VIERTEL NACH VOR: GESCHICHTE WIRD GEMACHT
Unter dem Titel „Viertel nach Vor“ zeigt „Junge Kunst e. V.“ die erste Einzelausstellung Daniel Pollers (*1984, lebt in Berlin) in einem deutschen Kunstverein. Dieser paradox anmutende Titel beschreibt treffend die aktuelle Debatte über Sinn und Zweck des Wiederaufbaus historisch-symbolträchtiger Gebäude. Die Ausstellung verschränkt die Medien Fotografie und Video in Verbindung mit einem skulpturalen Objekt zu einer raumgreifenden Installation. Die Umdeutung von Architektur im öffentlichen Raum und die daraus resultierende Verfälschung von Geschichte ist ein zentrales Thema im Werk von Daniel Poller. Seine künstlerischen Untersuchungen be- leuchten die Umcodierung der Vergangenheit. Ausgangspunkt seiner aktuellen Arbeit ist seine langjährige Auseinandersetzung mit dem Geschehen um die Rekonstruktion der Garnisonkirche in Potsdam und der damit verbundenen Transformation der Hauptstadt Brandenburgs.

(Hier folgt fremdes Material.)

/-!
# S2β · POS∘ — (T7b) POS∘ ∕ TUBE♭ AT PRINT'S REGULAR MINIMISER FROM ORBIT GROWTH **AT AN IRREDUCIBLE DATUM**:
# seam (b) WITHOUT the moved-datum minimiser — per-datum letters {IRR(V), (Lπ)_loc} in place of {(E), (Ls), (Lπ)}

Cell `ym3-torus` (YM ladder rung R3 = continuum `SU(2)` Yang–Mills on the three-torus at fixed lattice data — a RUNG: NOT d = 4, NOT infinite volume,
NOT a mass gap, NOT Clay).  Width seat `ym3-torus-px21` (gen 19), the (T)-chain of LINE g18-1 S2β (✓(T1)–✓(T6) px21 g18, (T7a) `…S2BetaNearSymmetryRigidity`).  Crux
`stmt-QuantumFields-20520` (`…Theses.UnitScaleTilt.FluctuationComparisonRegPrIntL`); `--kind proof --supports stmt-QuantumFields-20520 --as helper`, count-neutral, DEFINITION-FREE
(0 `def`, 0 `instance`, 0 `notation`, 0 `sorry`, default heartbeats).

WHY.  After ✓pen 3 (px17 `orbitGrowth_of_isCritR2_five`: (142) with its K-uniform rate in orbit-`dist1²` currency over the regular competitors, ZERO hypotheses at `L ≥ 5`),
✓px8 `…S2BetaOrbitDistComparison` and ✓(T6) `…S2BetaPosCollarOfOrbitGrowth`, POS∘∕TUBE♭ at print's regular minimiser per datum was by kernel ⟸ {(E), (Ls), (Lπ), ISOL∘(δ)} —
(E)+(Ls) being the MOVED-DATUM letters (a minimiser `U₁` over `u↓•V` on the residual orbit of `u•U₀`, Lipschitz in the datum: [Balaban1985Variational] Thm 1's
analyticity half, an EX-cone letter).  THIS FILE removes the moved datum at every datum whose commutant is scalar (IRR(V) — the generic, irreducible datum; the
central-stabiliser stratum of ✓px17 pen 4 `atMostOneCriticalOrbit_of_centralStab_five`, whose token `∀ s, GaugeField.gaugeAct s V = V → s = (fun _ => 1) ∨ s = (fun _ => ⟨-1, neg_one_mem⟩)`
is CITED, not restated): pen 3's fine `u` has `d_J(V, (u⁻¹)↓•V) ≤ Kπ·d(U, u•U₀)` by Lipschitz descent AT THE BASE POINT ((Lπ)_loc, DISPLAYED in J5's sup-norm letter shape —
✓`Prop7DescendJunction.norm_descendTo_sub_descendTo_le_and_sub_lin_le` after a gauge of the regular `U₀`; the Lipschitz upgrade of (T2d)'s `hcont`); near-symmetry rigidity ((T7a) §2)
puts `(u⁻¹)↓` sitewise near ONE scalar; the residual correction `w := u⁻¹·k⁻¹` ((T7a) §3, `k` = block-constant lift) then has `d(w•U, U₀) ≤ M·d(U, u•U₀)` ((T7a) §1 + ✓px8 §1
triangle rows); so the residual-orbit distance inherits pen 3's row on a neighbourhood of `U₀` with `c ↦ c·ℓ⁻²∕M²`, which is ✓(T4) §1 `posCollar_of_growthOn_nhds`'s socket:
* ★★★ `growthOn_nhds_at_isCritR2_of_irr_five (L) (h5 : 5 ≤ L) : ∃ e₈>0, ∀ F (F.L=L) J<K e γ b₀ p₀ ε₀ V U₀, 0<e≤e₈ → U₀ ∈ regFibrePr e V → IsCritR2 V U₀ → A U₀ = minActionRegPr ε₀ V →
  hcont → IRR(V) → ∀ ρ₀ Kπ, 0<ρ₀ → 0≤Kπ → (Lπ)_loc(U₀; ρ₀, Kπ) → ∃ N ∈ 𝓝 U₀, ∃ c>0, ⟨intrinsic growth on N⟩`;
* ★★★ `posCollar_at_isCritR2_of_irr_five` — the same ⟹ px8's POS∘ letter (`hpos` of ✓`tubeGrowth_of_pos_of_isolated` ∕ (T3), VERBATIM), every `δ`;
* ★★★ `tubeGrowth_at_isCritR2_of_irr_of_isolated_five` — + ISOL∘(δ) (the `hisol` text VERBATIM; at a central-stabiliser datum = ✓∕⧗px8 `isol_of_atMostOneCriticalOrbit` ∘ ✓pen 4
  modulo its regime letter) ⟹ TUBE♭(V,U₀) VERBATIM.
CONSTANTS PER DATUM (existential `N`, `c`, `r`, `μ` — through (T7a)'s `K_V`, `#bonds` and `Kπ`), as POS∘ is; `e₈(L)` is pen 3's.  PER-DATUM LETTERS LEFT at an irreducible datum:
{(Lπ)_loc at `U₀`, ISOL∘(δ) (for TUBE♭)} — NO (E), NO (Ls), NO moved-datum minimiser.

HONEST: composition + kinematics over landed theorems; nothing of Bałaban's analysis beyond the cited tree theorems; (Lπ)_loc (descent Lipschitz at a regular base point),
ISOL∘(δ), the REDUCIBLE stratum (non-central stabiliser — there the route needs ✓pen 4's lifting hypothesis `sameOrbit_of_symmetriesLift_five` made quantitative, not claimed),
TUBE-REG∘ (datum-free δ, K-uniform μ in the organ's quantifier order), GAP♯∘, GAP♭, EXW∘, S2β, crux 20520 NOT proved; at `L = 3` pen 3's Thm-2 socket is open (EMBARGO-LITE №58);
no summit statement is proved by a helper; finite-volume ∕ conditional; rung R3 = SU(2) YM₃ on T³ — NOT d = 4, NOT infinite volume, NOT a mass gap, NOT Clay; the Yang–Mills mass
gap is NOT proved.  Sorry-free, axioms standard.

References: T. Bałaban, CMP **102** (1985) 277–309 [Balaban1985Variational] ((4)–(6) p.278, Thm 1 (8)–(10) p.279, Prop. 7 and (141)–(143) p.299); CMP **102** (1985) 255–275 [Balaban1985UV3]
((12)–(13) p.259, (18)–(22) p.260); CMP **98** (1985) 17–51 [Balaban1985Averaging] ((8), (11)–(13) p.19, Prop. 5 (156)–(157) p.42); CMP **99** (1985) 75–102 [Balaban1985RegularSpaces] (Thm 2 p.83).
-/

set_option autoImplicit false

Ein Silikonabguss der Kirchturmuhr in 1:1 Format nimmt wabernd einen großen Teil des Ausstellungsraumes ein und spiegelt skultptural die Essenz der medialen Arbeiten Pollers wieder. Für seine Videoanimation „Viertel nach vor“ hat der Künstler 41 Fotografien und Simulationen der Kirchturmuhr überblendet. Das dokumentarische und teils computergenerierte Ausgangsmaterial, zwischen 1730 und 2019 erstellt, wird zu einem taumelnden, verzerrten, zwischen schwarz/ weiß und pastoser Farbigkeit morphenden Turm in Endlosschleife. Vergangenheit und visionäre Zukunft der aktuellen Architekturentwürfe werden zu einer grotesken, unendlichen Transformation verschmolzen. Die Videoarbeit wird durch fotografische Werkgruppen erweitert. Diese beschäftigen sich ebenfalls mit dem Handlungsraum Garnisonkirche anhand von Bildern aus dem publizierten Umfeld des Rekonstruktionsvorhabens. Exemplarisch zeigt sich am geplanten Wiederaufbau der Garnisonkirche eine Polarisierung über Sinnhaftigkeit und Politisierung der Rekonstruktion von historisch symbolträchtiger Architektur. Unsere Vorstellung von vergangenen Realitäten durch Bilder durchdringt die Gegenwart und prägt die Zukunft in Architektur und Gesellschaft. Zwangsläufig sind es mediale Bilder, die Daniel Poller zur Darstellung dieser ambivalenten und komplexen Fragestellungen nutzt. Diese lässt er in seiner Arbeit beeindruckend zwischen den Zeiten diffundieren.
Daniel Poller, geboren 1984 in Rodewisch (ehemalige DDR), studierte bei Prof. Peter Piller an der Hochschule für Grafik und Buchkunst in Leipzig und erhielt 2017 den Meisterschülertitel (Klassen Prof. Peggy Buth und Prof. Joachim Brohm). Er erhielt zahlreiche Stipendien und Preise; unter anderem das Arbeitsstipendium der Stiftung Kunstfonds Bonn (2020/2018), der Kulturstiftung des Freistaats Sachsen (2016) und den Aenne-Biermann-Preis für Deutsche Gegenwartsfotografie (2015). Seine Arbeiten wurden in einer Vielzahl von Einzel- und Gruppenausstellungen im In- und Ausland präsentiert – zuletzt in einer Einzelausstellung im Goethe Institut Bordeaux. Parallel zur Ausstellung erscheint seine aktuelle Publikation Frankfurter Kopien bei Spector Books Leipzig.